Stored items:
━━━━━━━━━━━━━━━━━━━━━━━━━━━━━━

import Summits.QuantumFields.YangMills.Theorems.LuscherReductionTwistedTraceScalingBTFibreProfile
import HarnessLib

/-!
# (B-ST) step (S4a), first brick of «PiDensity»: the fibre measure of a set is the a-priori measure of a SLAB of the tube over any slow window —
# `σ^{⊗3}(B) · π(A) = σ^{⊗E}{orthoTube u⁻¹ v : u ∈ B, v ∈ A ∩ cap}`
# (lane A of S-BASE, crux `TwistedTraceScaling` stmt-QuantumFields-20203, C4-CORE, the (B-ST) pen; HANDOFF-g21 finding 2 / (S4))

The one geometric input of the (B-ST) Poincaré route is a two-sided LEBESGUE-density bound for `π = orthoTransverse L` near `0` (β-independent).  `π` is defined abstractly
(`slowMarginal` of the equivariant orthographic chart); `…BTFibreProfile.orthoTransverse_apply` expresses `π(A)` through the WHOLE slab `Set.univ ×ˢ A`, which leaves every chart of
`SU(2)^E`.  This file localises the slow window: for every measurable `B ⊆ SU(2)³` and measurable `A`,
★★ `configMeasure_one_mul_orthoTransverse` — `configMeasure SU2 1 B * orthoTransverse L A = configMeasure SU2 L (orthoSlab B A)`, `orthoSlab B A = {orthoTube L u⁻¹ v | u ∈ B, v ∈ A ∩ capBalancedSet}`
(`slowMeasure_prod` + `slowMeasure_apply` of `…SlowDisintegration`), hence ★ `orthoTransverse_eq_div` — `π(A) = σ^{⊗E}(orthoSlab B A)/σ^{⊗3}(B)` for `σ^{⊗3}(B) ≠ 0`: with `B` a small
ball at `1` the slab lies in the global gnomonic chart at the vacuum, where `σ^{⊗E}` has the two-sided density `latGnDensityReal` and the slab is the image of `B × A` under an explicit
`C¹` local diffeomorphism (`orthoTube_one_eq_latPatternChart`) — the Jacobian step (Mathlib `lintegral_abs_det_fderiv_eq_addHaar_image`) is the next file.
HONEST FRAMING: measure bookkeeping for a stub of a child of the CONDITIONAL route R2b1; (B-ST) OPEN; C4-CORE OPEN; not infinite volume, not a gap, not Clay.
-/

set_option autoImplicit false

noncomputable section

open MeasureTheory Filter Topology Real
open scoped BigOperators
open Literature.MathematicalPhysics.QuantumFieldTheory
open Literature.MathematicalPhysics.QuantumLattice

namespace Summit.QuantumFields.YangMills.Theorems.FemtoTransferGap.TwoLattice.ConstTube

open Summit.QuantumFields.YangMills.Theorems.FemtoTransferGap
open Summit.QuantumFields.YangMills.Theorems.FemtoTransferGap.TwoLattice.SlowChart

variable (L : ℕ) [NeZero L]

/-- ★★ **Slab identity**: `σ^{⊗3}(B)·π(A) = σ^{⊗E}(slowEmb (orthoChart L) '' (B ×ˢ (val⁻¹' A)))`, i.e. the a-priori measure of `{orthoTube L u⁻¹ v : u ∈ B, v ∈ A ∩ cap}`, for measurable
`B ⊆ SU(2)³` and measurable `A`. [folklore] -/
theorem configMeasure_one_mul_orthoTransverse {B : Set (GaugeConfig 3 1 SU2)} (hB : MeasurableSet B) {A : Set (Edge 3 L → Fin 3 → ℝ)} (hA : MeasurableSet A) :
    configMeasure SU2 1 B * orthoTransverse L A = configMeasure SU2 L (slowEmb (orthoChart L) '' (B ×ˢ (Subtype.val ⁻¹' A))) := by
  haveI : PolishSpace (capBalancedSet L) := (isClosed_capBalancedSet L).polishSpace
  unfold orthoTransverse
  rw [Measure.map_apply measurable_subtype_coe hA, ← slowMeasure_prod (continuous_orthoChart L) (orthoChart_injective L) (orthoChart_mul L) hB (measurable_subtype_coe hA),
    slowMeasure_apply (continuous_orthoChart L) (orthoChart_injective L)]

/-- The slab, pointwise: `U ∈ slowEmb '' (B ×ˢ val⁻¹'A)` iff `U = orthoTube L u⁻¹ v` with `u ∈ B`, `v ∈ A ∩ capBalancedSet`. [folklore] -/
theorem mem_orthoSlab_iff (B : Set (GaugeConfig 3 1 SU2)) (A : Set (Edge 3 L → Fin 3 → ℝ)) (U : GaugeConfig 3 L SU2) :
    U ∈ slowEmb (orthoChart L) '' (B ×ˢ (Subtype.val ⁻¹' A)) ↔ ∃ u ∈ B, ∃ v ∈ A ∩ capBalancedSet L, U = orthoTube L u⁻¹ v := by
  constructor
  · rintro ⟨⟨u, v⟩, ⟨hu, hv⟩, rfl⟩
    exact ⟨u, hu, v, ⟨hv, v.2⟩, rfl⟩
  · rintro ⟨u, hu, v, ⟨hvA, hvc⟩, rfl⟩
    exact ⟨(u, ⟨v, hvc⟩), ⟨hu, hvA⟩, rfl⟩

/-- ★ **`π(A) = σ^{⊗E}(slab)/σ^{⊗3}(B)`** for every measurable slow window `B` of non-zero measure — the localisation that puts the fibre measure inside ONE chart of `SU(2)^E`.
[folklore] -/
theorem orthoTransverse_eq_div {B : Set (GaugeConfig 3 1 SU2)} (hB : MeasurableSet B) (hB0 : configMeasure SU2 1 B ≠ 0) {A : Set (Edge 3 L → Fin 3 → ℝ)} (hA : MeasurableSet A) :
    orthoTransverse L A = configMeasure SU2 L (slowEmb (orthoChart L) '' (B ×ˢ (Subtype.val ⁻¹' A))) / configMeasure SU2 1 B := by
  have h := configMeasure_one_mul_orthoTransverse L hB hA
  have hBtop : configMeasure SU2 1 B ≠ ⊤ := measure_ne_top _ _
  rw [← h, mul_comm, ENNReal.mul_div_cancel_right hB0 hBtop]

/-- In real numbers: `π.real(A) = σ^{⊗E}.real(slab)/σ^{⊗3}.real(B)`. [folklore] -/
theorem orthoTransverse_real_eq_div {B : Set (GaugeConfig 3 1 SU2)} (hB : MeasurableSet B) (hB0 : configMeasure SU2 1 B ≠ 0) {A : Set (Edge 3 L → Fin 3 → ℝ)} (hA : MeasurableSet A) :
    (orthoTransverse L).real A = (configMeasure SU2 L).real (slowEmb (orthoChart L) '' (B ×ˢ (Subtype.val ⁻¹' A))) / (configMeasure SU2 1).real B := by
  simp only [Measure.real]
  rw [orthoTransverse_eq_div L hB hB0 hA, ENNReal.toReal_div]

end Summit.QuantumFields.YangMills.Theorems.FemtoTransferGap.TwoLattice.ConstTube

end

━━━━━━━━━━━━━━━━━━━━━━━━━━━━━━

INSTRUCTIONS FOR THE TASK: Copy all the records above precisely.

RESPONSE:
import Summits.QuantumFields.YangMills.Theorems.LuscherReductionTwistedTraceScalingBTFibreProfile
import HarnessLib

/-!
# (B-ST) step (S4a), first brick of «PiDensity»: the fibre measure of a set is the a-priori measure of a SLAB of the tube over any slow window —
# `σ^{⊗3}(B) · π(A) = σ^{⊗E}{orthoTube u⁻¹ v : u ∈ B, v ∈ A ∩ cap}`
# (lane A of S-BASE, crux `TwistedTraceScaling` stmt-QuantumFields-20203, C4-CORE, the (B-ST) pen; HANDOFF-g21 finding 2 / (S4))

The one geometric input of the (B-ST) Poincaré route is a two-sided LEBESGUE-density bound for `π = orthoTransverse L` near `0` (β-independent).  `π` is defined abstractly
(`slowMarginal` of the equivariant orthographic chart); `…BTFibreProfile.orthoTransverse_apply` expresses `π(A)` through the WHOLE slab `Set.univ ×ˢ A`, which leaves every chart of
`SU(2)^E`.  This file localises the slow window: for every measurable `B ⊆ SU(2)³` and measurable `A`,
★★ `configMeasure_one_mul_orthoTransverse` — `configMeasure SU2 1 B * orthoTransverse L A = configMeasure SU2 L (orthoSlab B A)`, `orthoSlab B A = {orthoTube L u⁻¹ v | u ∈ B, v ∈ A ∩ capBalancedSet}`
(`slowMeasure_prod` + `slowMeasure_apply` of `…SlowDisintegration`), hence ★ `orthoTransverse_eq_div` — `π(A) = σ^{⊗E}(orthoSlab B A)/σ^{⊗3}(B)` for `σ^{⊗3}(B) ≠ 0`: with `B` a small
ball at `1` the slab lies in the global gnomonic chart at the vacuum, where `σ^{⊗E}` has the two-sided density `latGnDensityReal` and the slab is the image of `B × A` under an explicit
`C¹` local diffeomorphism (`orthoTube_one_eq_latPatternChart`) — the Jacobian step (Mathlib `lintegral_abs_det_fderiv_eq_addHaar_image`) is the next file.
HONEST FRAMING: measure bookkeeping for a stub of a child of the CONDITIONAL route R2b1; (B-ST) OPEN; C4-CORE OPEN; not infinite volume, not a gap, not Clay.
-/

set_option autoImplicit false

noncomputable section

open MeasureTheory Filter Topology Real
open scoped BigOperators
open Literature.MathematicalPhysics.QuantumFieldTheory
open Literature.MathematicalPhysics.QuantumLattice

namespace Summit.QuantumFields.YangMills.Theorems.FemtoTransferGap.TwoLattice.ConstTube

open Summit.QuantumFields.YangMills.Theorems.FemtoTransferGap
open Summit.QuantumFields.YangMills.Theorems.FemtoTransferGap.TwoLattice.SlowChart

variable (L : ℕ) [NeZero L]

/-- ★★ **Slab identity**: `σ^{⊗3}(B)·π(A) = σ^{⊗E}(slowEmb (orthoChart L) '' (B ×ˢ (val⁻¹' A)))`, i.e. the a-priori measure of `{orthoTube L u⁻¹ v : u ∈ B, v ∈ A ∩ cap}`, for measurable
`B ⊆ SU(2)³` and measurable `A`. [folklore] -/
theorem configMeasure_one_mul_orthoTransverse {B : Set (GaugeConfig 3 1 SU2)} (hB : MeasurableSet B) {A : Set (Edge 3 L → Fin 3 → ℝ)} (hA : MeasurableSet A) :
    configMeasure SU2 1 B * orthoTransverse L A = configMeasure SU2 L (slowEmb (orthoChart L) '' (B ×ˢ (Subtype.val ⁻¹' A))) := by
  haveI : PolishSpace (capBalancedSet L) := (isClosed_capBalancedSet L).polishSpace
  unfold orthoTransverse
  rw [Measure.map_apply measurable_subtype_coe hA, ← slowMeasure_prod (continuous_orthoChart L) (orthoChart_injective L) (orthoChart_mul L) hB (measurable_subtype_coe hA),
    slowMeasure_apply (continuous_orthoChart L) (orthoChart_injective L)]

/-- The slab, pointwise: `U ∈ slowEmb '' (B ×ˢ val⁻¹'A)` iff `U = orthoTube L u⁻¹ v` with `u ∈ B`, `v ∈ A ∩ capBalancedSet`. [folklore] -/
theorem mem_orthoSlab_iff (B : Set (GaugeConfig 3 1 SU2)) (A : Set (Edge 3 L → Fin 3 → ℝ)) (U : GaugeConfig 3 L SU2) :
    U ∈ slowEmb (orthoChart L) '' (B ×ˢ (Subtype.val ⁻¹' A)) ↔ ∃ u ∈ B, ∃ v ∈ A ∩ capBalancedSet L, U = orthoTube L u⁻¹ v := by
  constructor
  · rintro ⟨⟨u, v⟩, ⟨hu, hv⟩, rfl⟩
    exact ⟨u, hu, v, ⟨hv, v.2⟩, rfl⟩
  · rintro ⟨u, hu, v, ⟨hvA, hvc⟩, rfl⟩
    exact ⟨(u, ⟨v, hvc⟩), ⟨hu, hvA⟩, rfl⟩

/-- ★ **`π(A) = σ^{⊗E}(slab)/σ^{⊗3}(B)`** for every measurable slow window `B` of non-zero measure — the localisation that puts the fibre measure inside ONE chart of `SU(2)^E`.
[folklore] -/
theorem orthoTransverse_eq_div {B : Set (GaugeConfig 3 1 SU2)} (hB : MeasurableSet B) (hB0 : configMeasure SU2 1 B ≠ 0) {A : Set (Edge 3 L → Fin 3 → ℝ)} (hA : MeasurableSet A) :
    orthoTransverse L A = configMeasure SU2 L (slowEmb (orthoChart L) '' (B ×ˢ (Subtype.val ⁻¹' A))) / configMeasure SU2 1 B := by
  have h := configMeasure_one_mul_orthoTransverse L hB hA
  have hBtop : configMeasure SU2 1 B ≠ ⊤ := measure_ne_top _ _
  rw [← h, mul_comm, ENNReal.mul_div_cancel_right hB0 hBtop]

/-- In real numbers: `π.real(A) = σ^{⊗E}.real(slab)/σ^{⊗3}.real(B)`. [folklore] -/
theorem orthoTransverse_real_eq_div {B : Set (GaugeConfig 3 1 SU2)} (hB : MeasurableSet B) (hB0 : configMeasure SU2 1 B ≠ 0) {A : Set (Edge 3 L → Fin 3 → ℝ)} (hA : MeasurableSet A) :
    (orthoTransverse L).real A = (configMeasure SU2 L).real (slowEmb (orthoChart L) '' (B ×ˢ (Subtype.val ⁻¹' A))) / (configMeasure SU2 1).real B := by
  simp only [Measure.real]
  rw [orthoTransverse_eq_div L hB hB0 hA, ENNReal.toReal_div]

end Summit.QuantumFields.YangMills.Theorems.FemtoTransferGap.TwoLattice.ConstTube

end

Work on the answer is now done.